A scree plot is a graphical representation of the eigenvalues of the principal components. Eigenvalues indicate the amount of variance explained by each component. In a scree plot, you plot the eigenvalues against the component index. The "elbow point" is where the eigenvalues start to level off, suggesting that the significant components have been captured.

import numpy as np
import matplotlib.pyplot as plt

eigenvalues = pca.explained_variance_
plt.plot(range(1, len(eigenvalues) + 1), eigenvalues, marker='o')
plt.xlabel('Principal Component')
plt.ylabel('Eigenvalue')
plt.title('Scree Plot')
plt.show()

Screen Plot

Cumulative Explained Variance Plot

This plot shows the cumulative proportion of explained variance as you add more components. It helps you understand how much variance is retained by including different numbers of components. You can look for the point where adding more components only marginally increases the cumulative variance.


cumulative_variance = np.cumsum(pca.explained_variance_ratio_)
plt.plot(range(1, len(cumulative_variance) + 1), cumulative_variance, marker='o')
plt.xlabel('Number of Components')
plt.ylabel('Cumulative Explained Variance')
plt.title('Cumulative Explained Variance Plot')
plt.show()


Cumulative Explained Variance Plot

Retaining a Specific Amount of Variance

You can choose to retain a specific amount of variance (e.g., 95%).
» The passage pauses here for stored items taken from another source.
import Mathlib
import Literature.Probability.LatticeModels.GKSInequalities
import Summits.CriticalPhenomena.Ising3DConformalLimit.Theorems.PrecisionLaplacianInverseMFerromagnetImOfImDeg3
import Summits.CriticalPhenomena.Ising3DConformalLimit.Theorems.PrecisionLaplacianInverseMFerromagnetLevelLeOne
import HarnessLib

/-!
# Crux `PrecisionLaplacian.InverseMFerromagnet` (stmt-CriticalPhenomena-4798), line `Sketch` —
# stub `helper_sp_pendant` (T-SP·1: the dressed edge bound survives appending a pendant site)

THEOREM-ONLY file (no definitions).  DB♯ for the spin second-moment matrix `Σ = (⟨σ_pσ_q⟩)` of a
zero-field pair ferromagnet says `(Σ⁻¹)_xy ≤ −t/(1 + t² − 2tG_xy)` (`x ≠ y`,
`t = tanh ∑_{i : C i = {x,y}} K_i`, `G_xy = ⟨σ_xσ_y⟩`).  If the structure `(n, m, C)` satisfies DB♯
for ALL couplings `≥ 0`, so does the structure with the old bonds embedded along `Fin.castSucc`
and the pendant bond `Fin.last m = {v', L}` (`v' = v.castSucc`, `L = Fin.last n`).
Proof.  Put `k = K' ∘ castSucc`, `a = K' (last m)`, `t = tanh a`, `Σ` = old matrix at `k`.
MARGINAL: a configuration on `Fin (n+1)` is `Fin.snoc σ u` with weight `w_k(σ) e^{aσ_v u}`, and
`∑_u e^{aσ_v u} = 2cosh a`, `∑_u u e^{aσ_v u} = 2σ_v sinh a`, so `Σ'(p',q') = Σ(p,q)`,
`Σ'(L,q') = tΣ(v,q)`, `Σ'(L,L) = 1`.  PRECISION (`spPend_inv_entries`): the bordered matrix has the
explicit inverse `M(p',q') = Σ⁻¹(p,q) + [p=q=v]t²/(1−t²)`, `M(p',L) = M(L,p') = −[p=v]t/(1−t²)`,
`M(L,L) = 1/(1−t²)` (`MΣ' = 1`).  Old pairs: same entry, same total coupling, same `G`, so the
hypothesis at `k` applies; `(v',L)`: `−t/(1−t²)` IS the bound (`G' = t`); `(p',L)`, `p ≠ v`: `0 ≤ 0`.
-/

namespace Summit.CriticalPhenomena.Ising3DConformalLimit.Cruxes.InverseMFerromagnet.PartialCovarianceLadder

open Literature.Probability.LatticeModels Finset Matrix

/-! ## Sums over the pendant spin -/

/-- `∑_{u = ±1} e^{a s u} = 2 cosh a` for a spin value `s = ±1`. [folklore] -/
theorem spPend_sum_exp (a s : ℝ) (hs : s = 1 ∨ s = -1) :
    ∑ u : ℤˣ, Real.exp (a * (s * ((u : ℤ) : ℝ))) = 2 * Real.cosh a := by
  rw [UnitsInt.univ, Finset.sum_pair (by decide : (1 : ℤˣ) ≠ -1), Real.cosh_eq]
  rcases hs with rfl | rfl <;>
    simp only [Units.val_one, Units.val_neg, Int.cast_one, Int.cast_neg, mul_one, mul_neg_one,
      neg_neg] <;> ring

/-- `∑_{u = ±1} u e^{a s u} = 2 s sinh a` for a spin value `s = ±1`. [folklore] -/
theorem spPend_sum_mul_exp (a s : ℝ) (hs : s = 1 ∨ s = -1) :
    ∑ u : ℤˣ, ((u : ℤ) : ℝ) * Real.exp (a * (s * ((u : ℤ) : ℝ))) = 2 * Real.sinh a * s := by
  rw [UnitsInt.univ, Finset.sum_pair (by decide : (1 : ℤˣ) ≠ -1), Real.sinh_eq]
  rcases hs with rfl | rfl <;>
    simp only [Units.val_one, Units.val_neg, Int.cast_one, Int.cast_neg, mul_one, mul_neg_one,
      neg_neg, one_mul, neg_mul] <;> ring

/-- Summing over the configurations on `Fin (n+1)` is summing over (old configuration, pendant
spin) along `Fin.snoc`. [folklore] -/
theorem spPend_sum_snoc {n : ℕ} (g : SpinConfig (Fin (n + 1)) → ℝ) :
    ∑ ω, g ω = ∑ σ : SpinConfig (Fin n), ∑ u : ℤˣ, g (Fin.snoc σ u) := by
  have h1 : ∑ pr : ℤˣ × SpinConfig (Fin n), g (Fin.snoc pr.2 pr.1) = ∑ ω, g ω :=
    Fintype.sum_equiv (Fin.snocEquiv fun _ => ℤˣ) _ _ (fun _ => rfl)
  rw [← h1, Fintype.sum_prod_type, Finset.sum_comm]

/-- `{p, q}` embedded along `castSucc`. [folklore] -/
theorem spPend_map_pair {n : ℕ} (p q : Fin n) :
    ({p, q} : Finset (Fin n)).map Fin.castSuccEmb = {p.castSucc, q.castSucc} := by
  simp [Finset.map_insert]

/-- The last site is not in the image of `castSucc`. [folklore] -/
theorem spPend_last_not_mem_map {n : ℕ} (s : Finset (Fin n)) :
    Fin.last n ∉ s.map Fin.castSuccEmb := by
  simp [Finset.mem_map]

/-! ## Linear algebra: the inverse of the bordered matrix -/

/-- **The precision matrix of a pendant extension.** Let `S` be positive definite with
`S v v = 1`, `1 − t² ≠ 0`, and let `S'` on `Fin (n+1)` have old block `S`, last row/column
`t S(v, ·)` and corner `1`.  Then `S'⁻¹(p', q') = S⁻¹(p, q) + [p = q = v] t²/(1−t²)`,
`S'⁻¹(p', L) = S'⁻¹(L, p') = −[p = v] t/(1−t²)` (the candidate is a left inverse). [folklore] -/
theorem spPend_inv_entries {n : ℕ} (S : Matrix (Fin n) (Fin n) ℝ) (hS : S.PosDef) (v : Fin n)
    (hvv : S v v = 1) (t : ℝ) (ht : 1 - t ^ 2 ≠ 0) (S' : Matrix (Fin (n + 1)) (Fin (n + 1)) ℝ)
    (hcc : ∀ p q : Fin n, S' p.castSucc q.castSucc = S p q)
    (hLc : ∀ q : Fin n, S' (Fin.last n) q.castSucc = t * S v q)
    (hcL : ∀ p : Fin n, S' p.castSucc (Fin.last n) = t * S p v)
    (hLL : S' (Fin.last n) (Fin.last n) = 1) :
    (∀ p q : Fin n, S'⁻¹ p.castSucc q.castSucc
        = S⁻¹ p q + if p = v ∧ q = v then t ^ 2 / (1 - t ^ 2) else 0) ∧
      (∀ p : Fin n, S'⁻¹ p.castSucc (Fin.last n) = if p = v then -t / (1 - t ^ 2) else 0) ∧
      (∀ q : Fin n, S'⁻¹ (Fin.last n) q.castSucc = if q = v then -t / (1 - t ^ 2) else 0) := by
  have hPS : S⁻¹ * S = 1 :=
    Matrix.nonsing_inv_mul S ((Matrix.isUnit_iff_isUnit_det S).mp hS.isUnit)
  have hrow : ∀ p q : Fin n, ∑ r, S⁻¹ p r * S r q = if p = q then 1 else 0 := fun p q => by
    have h := congrFun (congrFun hPS p) q
    rwa [Matrix.mul_apply, Matrix.one_apply] at h
  obtain ⟨M, hM⟩ : ∃ M : Matrix (Fin (n + 1)) (Fin (n + 1)) ℝ, M = Matrix.of
      (Fin.snoc (α := fun _ => Fin (n + 1) → ℝ)
        (fun p : Fin n => Fin.snoc (α := fun _ => ℝ)
          (fun q : Fin n => S⁻¹ p q + if p = v ∧ q = v then t ^ 2 / (1 - t ^ 2) else 0)
          (if p = v then -t / (1 - t ^ 2) else 0))
        (Fin.snoc (α := fun _ => ℝ) (fun q : Fin n => if q = v then -t / (1 - t ^ 2) else 0)
          (1 / (1 - t ^ 2)))) := ⟨_, rfl⟩
  have hMcc : ∀ p q : Fin n, M p.castSucc q.castSucc
      = S⁻¹ p q + if p = v ∧ q = v then t ^ 2 / (1 - t ^ 2) else 0 := fun p q => by
    simp only [hM, Matrix.of_apply, Fin.snoc_castSucc]
  have hMcL : ∀ p : Fin n, M p.castSucc (Fin.last n) = if p = v then -t / (1 - t ^ 2) else 0 :=
    fun p => by simp only [hM, Matrix.of_apply, Fin.snoc_castSucc, Fin.snoc_last]
  have hMLc : ∀ q : Fin n, M (Fin.last n) q.castSucc = if q = v then -t / (1 - t ^ 2) else 0 :=
    fun q => by simp only [hM, Matrix.of_apply, Fin.snoc_castSucc, Fin.snoc_last]
  have hMLL : M (Fin.last n) (Fin.last n) = 1 / (1 - t ^ 2) := by
    simp only [hM, Matrix.of_apply, Fin.snoc_last]
  have hite : ∀ (p : Fin n) (c : ℝ) (f : Fin n → ℝ),
      ∑ r, (if p = v ∧ r = v then c else 0) * f r = if p = v then c * f v else 0 := by
    intro p c f
    by_cases hpv : p = v
    · simp [hpv, ite_mul, Finset.sum_ite_eq']
    · simp [hpv]
  have hite' : ∀ (c : ℝ) (f : Fin n → ℝ), ∑ r, (if r = v then c else 0) * f r = c * f v := by
    intro c f
    simp [ite_mul, Finset.sum_ite_eq']
  have hMS : M * S' = 1 := by
    ext p q
    rw [Matrix.mul_apply, Fin.sum_univ_castSucc, Matrix.one_apply]
    obtain ⟨p, rfl⟩ | rfl := Fin.eq_castSucc_or_eq_last p <;>
      obtain ⟨q, rfl⟩ | rfl := Fin.eq_castSucc_or_eq_last q
    · -- old row, old column
      simp only [hMcc, hMcL, hcc, hLc, Fin.castSucc_inj, add_mul, Finset.sum_add_distrib, hrow,
        hite]
      by_cases hpv : p = v
      · subst hpv
        simp only [if_true]
        ring
      · simp [hpv]
    · -- old row, last column
      rw [if_neg (Fin.castSucc_lt_last p).ne]
      have h1 : ∀ r : Fin n, M p.castSucc r.castSucc * S' r.castSucc (Fin.last n)
          = t * (S⁻¹ p r * S r v)
            + t * ((if p = v ∧ r = v then t ^ 2 / (1 - t ^ 2) else 0) * S r v) := by
        intro r
        rw [hMcc, hcL]
        ring
      simp only [h1, Finset.sum_add_distrib, ← Finset.mul_sum, hrow, hite, hMcL, hLL, hvv]
      by_cases hpv : p = v
      · subst hpv
        simp only [if_true]
        field_simp
        ring
      · simp [hpv]
    · -- last row, old column
      rw [if_neg (Fin.castSucc_lt_last q).ne']
      simp only [hMLc, hcc, hMLL, hLc, hite']
      ring
    · -- the corner
      rw [if_pos rfl]
      simp only [hMLc, hcL, hMLL, hLL, hite', hvv]
      field_simp
      ring
  have hinv : S'⁻¹ = M := Matrix.inv_eq_left_inv hMS
  refine ⟨fun p q => ?_, fun p => ?_, fun q => ?_⟩
  · rw [hinv, hMcc]
  · rw [hinv, hMcL]
  · rw [hinv, hMLc]

/-! ## The pendant system: marginal on the old sites, total couplings on pairs -/

section Pendant

variable {n m : ℕ} (C : Fin m → Finset (Fin n)) (v : Fin n)
  (C' : Fin (m + 1) → Finset (Fin (n + 1)))
  (hC' : ∀ i : Fin m, C' i.castSucc = (C i).map Fin.castSuccEmb)
  (hC'l : C' (Fin.last m) = {v.castSucc, Fin.last n}) (K' : Fin (m + 1) → ℝ) (k : Fin m → ℝ)
  (a : ℝ) (hk : ∀ i : Fin m, K' i.castSucc = k i) (ha : K' (Fin.last m) = a)

include hC' hC'l

include hk ha in
/-- The Boltzmann weight of the pendant system at `Fin.snoc σ u`: the old weight (couplings
`k = K' ∘ castSucc`) times the pendant bond factor `e^{a σ_v u}`. [folklore] -/
theorem spPend_gksWeight_snoc (σ : SpinConfig (Fin n)) (u : ℤˣ) :
    gksWeight Finset.univ K' C' (Fin.snoc σ u)
      = gksWeight Finset.univ k C σ * Real.exp (a * (spinAt v σ * ((u : ℤ) : ℝ))) := by
  rw [gksWeight, gksWeight, ← Real.exp_add, gksHamiltonian, gksHamiltonian, Fin.sum_univ_castSucc]
  congr 1
  congr 1
  · refine Finset.sum_congr rfl fun i _ => ?_
    rw [hk, hC', spinProduct, spinProduct, Finset.prod_map]
    congr 1
    refine Finset.prod_congr rfl fun p _ => ?_
    simp only [spinAt, Fin.castSuccEmb_apply, Fin.snoc_castSucc]
  · rw [ha, hC'l, spinProduct, Finset.prod_pair (Fin.castSucc_lt_last v).ne]
    simp only [spinAt, Fin.snoc_castSucc, Fin.snoc_last]

include hk ha in
/-- **Summing out the pendant spin.** For an observable `F` of the old spins,
`Z'⟨F⟩' = 2cosh(a) · Z⟨F⟩` (old system at the couplings `k = K' ∘ castSucc`). [folklore] -/
theorem spPend_gksSum (F : SpinConfig (Fin n) → ℝ) :
    gksSum Finset.univ K' C' (fun ω => F (fun p => ω p.castSucc))
      = 2 * Real.cosh a * gksSum Finset.univ k C F := by
  unfold gksSum
  rw [spPend_sum_snoc, Finset.mul_sum]
  refine Finset.sum_congr rfl fun σ _ => ?_
  have hterm : ∀ u : ℤˣ,
      F (fun p => (Fin.snoc σ u : SpinConfig (Fin (n + 1))) p.castSucc)
          * gksWeight Finset.univ K' C' (Fin.snoc σ u)
        = F σ * gksWeight Finset.univ k C σ * Real.exp (a * (spinAt v σ * ((u : ℤ) : ℝ))) := by
    intro u
    rw [spPend_gksWeight_snoc C v C' hC' hC'l K' k a hk ha σ u, ← mul_assoc]
    simp only [Fin.snoc_castSucc]
  rw [Finset.sum_congr rfl (fun u _ => hterm u), ← Finset.mul_sum,
    spPend_sum_exp a (spinAt v σ) (spinAt_eq_one_or_eq_neg_one v σ)]
  ring

include hk ha in
/-- **Summing out the pendant spin against `σ_L`.** For an observable `F` of the old spins,
`Z'⟨σ_L F⟩' = 2sinh(a) · Z⟨σ_v F⟩`. [folklore] -/
theorem spPend_gksSum_last (F : SpinConfig (Fin n) → ℝ) :
    gksSum Finset.univ K' C' (fun ω => spinAt (Fin.last n) ω * F (fun p => ω p.castSucc))
      = 2 * Real.sinh a * gksSum Finset.univ k C (fun σ => spinAt v σ * F σ) := by
  unfold gksSum
  rw [spPend_sum_snoc, Finset.mul_sum]
  refine Finset.sum_congr rfl fun σ _ => ?_
  have hterm : ∀ u : ℤˣ,
      spinAt (Fin.last n) (Fin.snoc σ u : SpinConfig (Fin (n + 1)))
          * F (fun p => (Fin.snoc σ u : SpinConfig (Fin (n + 1))) p.castSucc)
          * gksWeight Finset.univ K' C' (Fin.snoc σ u)
        = F σ * gksWeight Finset.univ k C σ
          * (((u : ℤ) : ℝ) * Real.exp (a * (spinAt v σ * ((u : ℤ) : ℝ)))) := by
    intro u
    rw [spPend_gksWeight_snoc C v C' hC' hC'l K' k a hk ha σ u]
    simp only [spinAt, Fin.snoc_castSucc, Fin.snoc_last]
    ring
  rw [Finset.sum_congr rfl (fun u _ => hterm u), ← Finset.mul_sum,
    spPend_sum_mul_exp a (spinAt v σ) (spinAt_eq_one_or_eq_neg_one v σ)]
  ring

include hk ha in
/-- **Marginal identity.** The law of the old spins under the pendant system is the old system at
the couplings `k = K' ∘ castSucc`: `⟨F⟩' = ⟨F⟩`. [folklore] -/
theorem spPend_gksExpect (F : SpinConfig (Fin n) → ℝ) :
    gksExpect Finset.univ K' C' (fun ω => F (fun p => ω p.castSucc))
      = gksExpect Finset.univ k C F := by
  have hc : (2 * Real.cosh a) ≠ 0 := (mul_pos two_pos (Real.cosh_pos a)).ne'
  have h1 : gksSum Finset.univ K' C' (fun _ => (1 : ℝ))
      = 2 * Real.cosh a * gksSum Finset.univ k C (fun _ => 1) :=
    spPend_gksSum C v C' hC' hC'l K' k a hk ha (fun _ => (1 : ℝ))
  unfold gksExpect
  rw [spPend_gksSum C v C' hC' hC'l K' k a hk ha F, h1]
  exact mul_div_mul_left _ _ hc

include hk ha in
/-- **Correlations with the pendant spin.** `⟨σ_L F⟩' = tanh(a) ⟨σ_v F⟩` for an observable `F` of
the old spins. [folklore] -/
theorem spPend_gksExpect_last (F : SpinConfig (Fin n) → ℝ) :
    gksExpect Finset.univ K' C' (fun ω => spinAt (Fin.last n) ω * F (fun p => ω p.castSucc))
      = Real.tanh a * gksExpect Finset.univ k C (fun σ => spinAt v σ * F σ) := by
  have h1 : gksSum Finset.univ K' C' (fun _ => (1 : ℝ))
      = 2 * Real.cosh a * gksSum Finset.univ k C (fun _ => 1) :=
    spPend_gksSum C v C' hC' hC'l K' k a hk ha (fun _ => (1 : ℝ))
  unfold gksExpect
  rw [spPend_gksSum_last C v C' hC' hC'l K' k a hk ha F, h1, Real.tanh_eq_sinh_div_cosh,
    mul_div_mul_comm, mul_div_mul_left _ _ (two_ne_zero)]

include hk in
/-- Two old sites: the total coupling on `{p', q'}` in the pendant system is the old total coupling
on `{p, q}` (the pendant bond contains the last site). [folklore] -/
theorem spPend_sum_cc (p q : Fin n) :
    ∑ i ∈ Finset.univ.filter (fun i => C' i = {p.castSucc, q.castSucc}), K' i
      = ∑ i ∈ Finset.univ.filter (fun i => C i = {p, q}), k i := by
  rw [Finset.sum_filter, Finset.sum_filter, Fin.sum_univ_castSucc]
  have hl : ¬ C' (Fin.last m) = {p.castSucc, q.castSucc} := by
    intro h
    have hmem : Fin.last n ∈ C' (Fin.last m) := by
      rw [hC'l]
      simp
    rw [h, ← spPend_map_pair] at hmem
    exact spPend_last_not_mem_map _ hmem
  rw [if_neg hl, add_zero]
  refine Finset.sum_congr rfl fun j _ => ?_
  have hiff : C' j.castSucc = {p.castSucc, q.castSucc} ↔ C j = {p, q} := by
    rw [hC', ← spPend_map_pair, Finset.map_inj]
  by_cases h : C j = {p, q}
  · rw [if_pos (hiff.2 h), if_pos h, hk]
  · rw [if_neg (mt hiff.1 h), if_neg h]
By plotting the cumulative explained variance, you can see how many components are needed to achieve that threshold.


desired_variance = 0.95
num_components = np.argmax(cumulative_variance >= desired_variance) + 1

Cross-Validation and Model Performance

In some cases, you can use cross-validation to evaluate model performance with different numbers of components. Choose the number of components that results in the best model performance metric, such as accuracy or mean squared error.

Domain Knowledge

Your understanding of the data and the problem domain can guide your choice of components. If you know that certain features are irrelevant or redundant, you might choose a smaller number of components.

Rule of Thumb

A common rule of thumb is to choose the number of components that capture a significant portion of the variance, such as 95% or 99%.


Keep in mind that there's no one-size-fits-all approach, and the choice of the number of components can depend on the specific goals of your analysis, the complexity of the data, and the trade-off between simplicity and information retention. It's often helpful to experiment with different methods and consider the overall context of your analysis.